In this scheme a solid differs from a liquid because its crystal structure breaks the translational and rotational symmetries of space. Moreover, solids with different crystal structures should be viewed as different phases of matter because they break these symmetries in different ways. Perhaps more surprisingly, liquids and gases break no such symmetries and so should be viewed as the same phase. When you include further symmetries, such as rotations of spins in a magnet or more subtle quantum counterparts, this classification opens up a wide range of possibilities that allows us to understand almost all the known forms of matter.
This characterisation has its advantages. First, we can be sure that any attempt to change a material from one symmetry class to another will necessarily involve a violent phase transition. Second, it turns out that understanding the symmetries of a system will immediately determine many of its properties, especially at low temperature.

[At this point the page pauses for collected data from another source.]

import Summits.QuantumFields.YangMills.Theorems.DiagonalMirrorRPRWilsonDiagonalModelInsertion
import Summits.QuantumFields.YangMills.Theorems.DiagonalMirrorRPRWilsonDiagonalModelPairChain

/-!
# Crux `WeakCouplingHypercubicLimitRP` (stmt-QuantumFields-27398) / aside `DiagonalMirrorRPR` (stmt-QuantumFields-10604), door B,
# construction F1_diag — PAIRING LAYER, step P2″: the insertion form over HALF-LAYER PAIRS (the variables of hand-1's feature lift), with the
# mirrored insertion written as the family observable on the REFLECTED pair string

Helper file (`--supports stmt-QuantumFields-27398 --as helper`) of the hand `hand-10604-wilsonDiagModel-2` (docket director-ym g23, O4 WORD
18 (3)(iii) / 20 (1); the entry point of step P3 (sandwich) of hand-1's ROADMAP-F1diag v4 §1⅞ / hand-2's addendum v5) for the registered stub D1
`stub_diagRPOfPlaneLimits` of `Cruxes/WeakCouplingHypercubicLimitRP/Lines/Sketch.lean` (sha16 `7bf38c709623ad77`); it closes nothing by itself.

WHAT.
* §1 `swap_layerAssembleU_eq` — the swapped assembled configuration IS the configuration assembled from the REFLECTED layer string
  `t ↦ glue (Θ (bonds Z_{1−t})) (inslab Z_{−t})` (odd `S`; `layerReadU_swap_layerAssembleU` of `…Insertion` + `layerAssembleU_layerReadU`); on pair strings
  `P t = (Y_t, X_t)`: `reflectPairs P t = (Θ Y_{1−t}, X_{−t})`, an involution (`reflectPairs_reflectPairs`).
* §2 **`gramPairing_mul_diagCyclicTraceU_eq_integral_pairs`** (P2″): for every reflected family `F` and step `k`,
  `gramPairing r sch F k · Tr K_u^{S_k} = ∫ Y_k(F)((assemble ∘ glue ∘ reflectPairs P)~) · Y_k(F)((assemble ∘ glue ∘ P)~) ·
     ∏_t e^{β even(Y_t, X_t, Y_{t+1})} e^{β odd(X_t, Y_{t+1}, X_{t+1})} d(halfHaar ⊗ halfHaar)^{⊗ ℤ/S_kℤ}(P)`
  — the insertion form of P2 (`gramPairing_mul_diagCyclicTraceU_eq`, ✓p828057) pulled back along hand-1's measure-preserving `glueEquiv` per layer
  (exactly as `diagCyclicTraceU_eq_integral_pairs`, ✓p826814), with the two-step kernel split into its even and odd half steps (`stepKernelU_glue`).
  This is the literal starting point of P3c (expand the even steps OUTSIDE the block `t ∈ (−d, d)` by `hasSum_natFeature_mul`, fold onto the lifted
  kernel `𝔞`/`𝔟`, keep the block with the two insertions as the kernel `kW` between the boundary states `(k_{−d}, X_{−d})`, `(k_d, X_d)` — addendum v5).

HONEST FRAMING: bookkeeping only; `wilsonDiagonalModel` is NOT landed (P3 sandwich/positivity, P4, assembly remain); no letter is proved; D1, ⟨27398⟩, S6i
and the aside ⟨10604⟩ are OPEN; nothing here bears on the summit; the Yang–Mills mass gap is NOT proved here or anywhere in the tree.  One plumbing
definition (`reflectPairs`, the reflection of a pair string; Type-valued), no `Prop` definition, no instance, no notation, `autoImplicit false`.

References: K. Osterwalder, E. Seiler, Ann. Phys. 110 (1978) §2–3; E. Seiler, LNP 159 (1982) Ch. 2.
-/

set_option autoImplicit false

noncomputable section

open scoped BigOperators
open MeasureTheory Filter Topology
open Literature.MathematicalPhysics.QuantumLattice Literature.MathematicalPhysics.AQFT
  Literature.MathematicalPhysics.QuantumFieldTheory

namespace Summit.QuantumFields.YangMills.Cruxes.DiagonalMirrorRPR.SignTwistedDiagonalTrace.WilsonDiagonal

/-! ## §1 The swapped assembled configuration as an assembled reflected string -/

section Reflect

variable {S : ℕ} {G : Type*}

/-- **The reflection of a half-layer pair string**: `(Y_t, X_t)_t ↦ (Θ Y_{1−t}, X_{−t})_t` — the swap `x₀ ↔ x₁` read on (bond, in-slab) half layers
in the symmetric chart (fibrewise: no slab shift; bond labels twisted by `Θ`). -/
def reflectPairs (P : ZMod S → HalfCfg S S G × HalfCfg S S G) (t : ZMod S) : HalfCfg S S G × HalfCfg S S G :=
  (thetaHalf (P (1 - t)).1, (P (-t)).2)

/-- The reflection of pair strings is an involution. -/
theorem reflectPairs_reflectPairs (P : ZMod S → HalfCfg S S G × HalfCfg S S G) : reflectPairs (reflectPairs P) = P := by
  funext t
  simp only [reflectPairs, sub_sub_cancel, neg_neg, thetaHalf_thetaHalf]

variable [MeasurableSpace G]

/-- **The swapped assembled configuration is assembled from the reflected layer string** (odd `S`):
`P_swap (assemble Z) = assemble (t ↦ glue (Θ bonds Z_{1−t}) (inslab Z_{−t}))`. -/
theorem swap_layerAssembleU_eq (hS : Odd S) (Z : ZMod S → LayerCfg S S G) :
    configPerm (Equiv.swap (0 : Fin 4) 1) (layerAssembleU Z) =
      layerAssembleU fun t => glue (thetaHalf (bonds (Z (1 - t)))) (inslab (Z (-t))) := by
  rw [← layerAssembleU_layerReadU hS (configPerm (Equiv.swap (0 : Fin 4) 1) (layerAssembleU Z))]
  congr 1
  funext t
  exact layerReadU_swap_layerAssembleU hS Z t

/-- On pair strings: `P_swap (assemble (glue ∘ P)) = assemble (glue ∘ reflectPairs P)`. -/
theorem swap_layerAssembleU_glue_eq (hS : Odd S) (P : ZMod S → HalfCfg S S G × HalfCfg S S G) :
    configPerm (Equiv.swap (0 : Fin 4) 1) (layerAssembleU fun t => glue (P t).1 (P t).2) =
      layerAssembleU fun t => glue (reflectPairs P t).1 (reflectPairs P t).2 := by
  rw [swap_layerAssembleU_eq hS]
  simp only [reflectPairs, bonds_glue, inslab_glue]

end Reflect

/-! ## §2 P2″: the insertion form over half-layer pairs -/

section Pairs

variable {G : Type} [Group G] [TopologicalSpace G] [IsTopologicalGroup G] [CompactSpace G]
  [MeasurableSpace G] [BorelSpace G] (r : LatticeRep G) (sch : SpeciesScheme (YMSpecies G))

/-- **P2″ — the insertion form over half-layer pairs.**  `gramPairing r sch F k · Tr K_u^{S_k}` is the integral, over strings of (bond, in-slab) half-layer
pairs `P t = (Y_t, X_t)` with the product half-layer Haar measure, of `Y_k(F)` at the assembled REFLECTED string times `Y_k(F)` at the assembled string
times the pair chain `∏_t e^{β even(Y_t,X_t,Y_{t+1})} e^{β odd(X_t,Y_{t+1},X_{t+1})}`. -/
theorem gramPairing_mul_diagCyclicTraceU_eq_integral_pairs (F : ReflectedFamily) (k : ℕ) :
    gramPairing r sch F k * diagCyclicTraceU r.ρ (sch.β k) (sch.side k) (S := sch.side k) (G := G) =
      ∫ P : ZMod (sch.side k) → HalfCfg (sch.side k) (sch.side k) G × HalfCfg (sch.side k) (sch.side k) G,
          famObs r sch F k (torusLift (sch.side k) (layerAssembleU fun t => glue (reflectPairs P t).1 (reflectPairs P t).2)) *
              famObs r sch F k (torusLift (sch.side k) (layerAssembleU fun t => glue (P t).1 (P t).2)) *
            ∏ t : ZMod (sch.side k), Real.exp (sch.β k * evenActionU r.ρ (P t).1 (P t).2 (P (t + 1)).1) *
              Real.exp (sch.β k * oddActionU r.ρ (P t).2 (P (t + 1)).1 (P (t + 1)).2)
        ∂(Measure.pi fun _ : ZMod (sch.side k) => (halfHaar (sch.side k) G).prod (halfHaar (sch.side k) G)) := by
  have hS : Odd (sch.side k) := ⟨sch.L k, rfl⟩
  set S := sch.side k with hSdef
  haveI : SigmaFinite (layerHaar S S G) := by unfold layerHaar; infer_instance
  haveI : SigmaFinite ((halfHaar S G).prod (halfHaar S G)) := by unfold halfHaar; infer_instance
  have hmp : MeasurePreserving (fun (P : ZMod S → HalfCfg S S G × HalfCfg S S G) (t : ZMod S) => glueEquiv (P t))
      (Measure.pi fun _ : ZMod S => (halfHaar S G).prod (halfHaar S G)) (Measure.pi fun _ : ZMod S => layerHaar S S G) :=
    measurePreserving_pi _ _ fun _ => measurePreserving_glueEquiv
  rw [gramPairing_mul_diagCyclicTraceU_eq]
  rw [← hmp.integral_comp (MeasurableEquiv.piCongrRight fun _ : ZMod S =>
    (glueEquiv : HalfCfg S S G × HalfCfg S S G ≃ᵐ LayerCfg S S G)).measurableEmbedding]
  refine integral_congr_ae (ae_of_all _ fun P => ?_)
  dsimp only
  have hglue : (fun t : ZMod S => glueEquiv (P t)) = fun t => glue (P t).1 (P t).2 := by
    funext t; exact glueEquiv_apply (P t).1 (P t).2
  rw [hglue, swap_layerAssembleU_glue_eq hS P]
  congr 1
  refine Finset.prod_congr rfl fun t _ => ?_
  rw [show glueEquiv (P t) = glue (P t).1 (P t).2 from glueEquiv_apply (P t).1 (P t).2,
    show glueEquiv (P (t + 1)) = glue (P (t + 1)).1 (P (t + 1)).2 from glueEquiv_apply (P (t + 1)).1 (P (t + 1)).2,
    stepKernelU_glue]

end Pairs

end Summit.QuantumFields.YangMills.Cruxes.DiagonalMirrorRPR.SignTwistedDiagonalTrace.WilsonDiagonal

end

Moreover, the classification of matter in terms of symmetry has a power that goes far beyond its initial regime of application. The vacuum of space is, in many ways, like a complicated material, with quantum effects playing the role of thermal fluctuations. The vacuum can sit in different phases and is thought to have undergone several phase transitions as the Universe cooled after the big bang, each of which can be understood in terms of symmetries. All the ideas that we will develop here carry directly to theories of particle physics, cosmology and beyond.
There is an order to the Universe we live in. Roughly speaking, little things affect big things. Not the other way round.
This is something you already know: particle physics underlies nuclear and atomic physics; atomic physics underlies condensed matter and chemistry; and so on up the chain. It’s certainly true that it can be difficult to make the leap from one level to the next, and new creative ideas are needed at each step, but this doesn’t change the fact that there is an ordering. Big things don’t affect little things. This is the reason there are no astrology departments in universities.
But there is another aspect to this story, one which is not often stressed. Little things affect big things, but they rarely affect very big things. Instead, little things affect slightly bigger things. And these, in turn, affect slightly bigger things too. But as you go up the chain, you lose the information about what came long before.
This again is something that you know. A zoologist who is interested in the way that starlings flock has little reason to study the dynamics of the Higgs boson. It’s also the reason that science is possible in the first place: neither Newton nor Einstein needed to understand how quantum gravity works on microscopic distance scales to write down theories that work extraordinarily well on larger scales.
In the 1970s a mathematical formalism was developed that makes these ideas concrete. This formalism is called the renormalisation group and provides a framework to describe physics at different scales. The renormalisation group gets little coverage in popular science articles, yet is arguably the single most important advance in theoretical physics in the past 50 years. While zoologists may have little need to talk to particle physicists, the right way to understand both the Higgs boson and the flocking of starlings is through the language of the renormalisation group.
These two ideas – symmetry and scale – now dominate the way we think about physics. Yet both have their origins in the simple question: what happens when you boil water? The purpose of this course is to find out.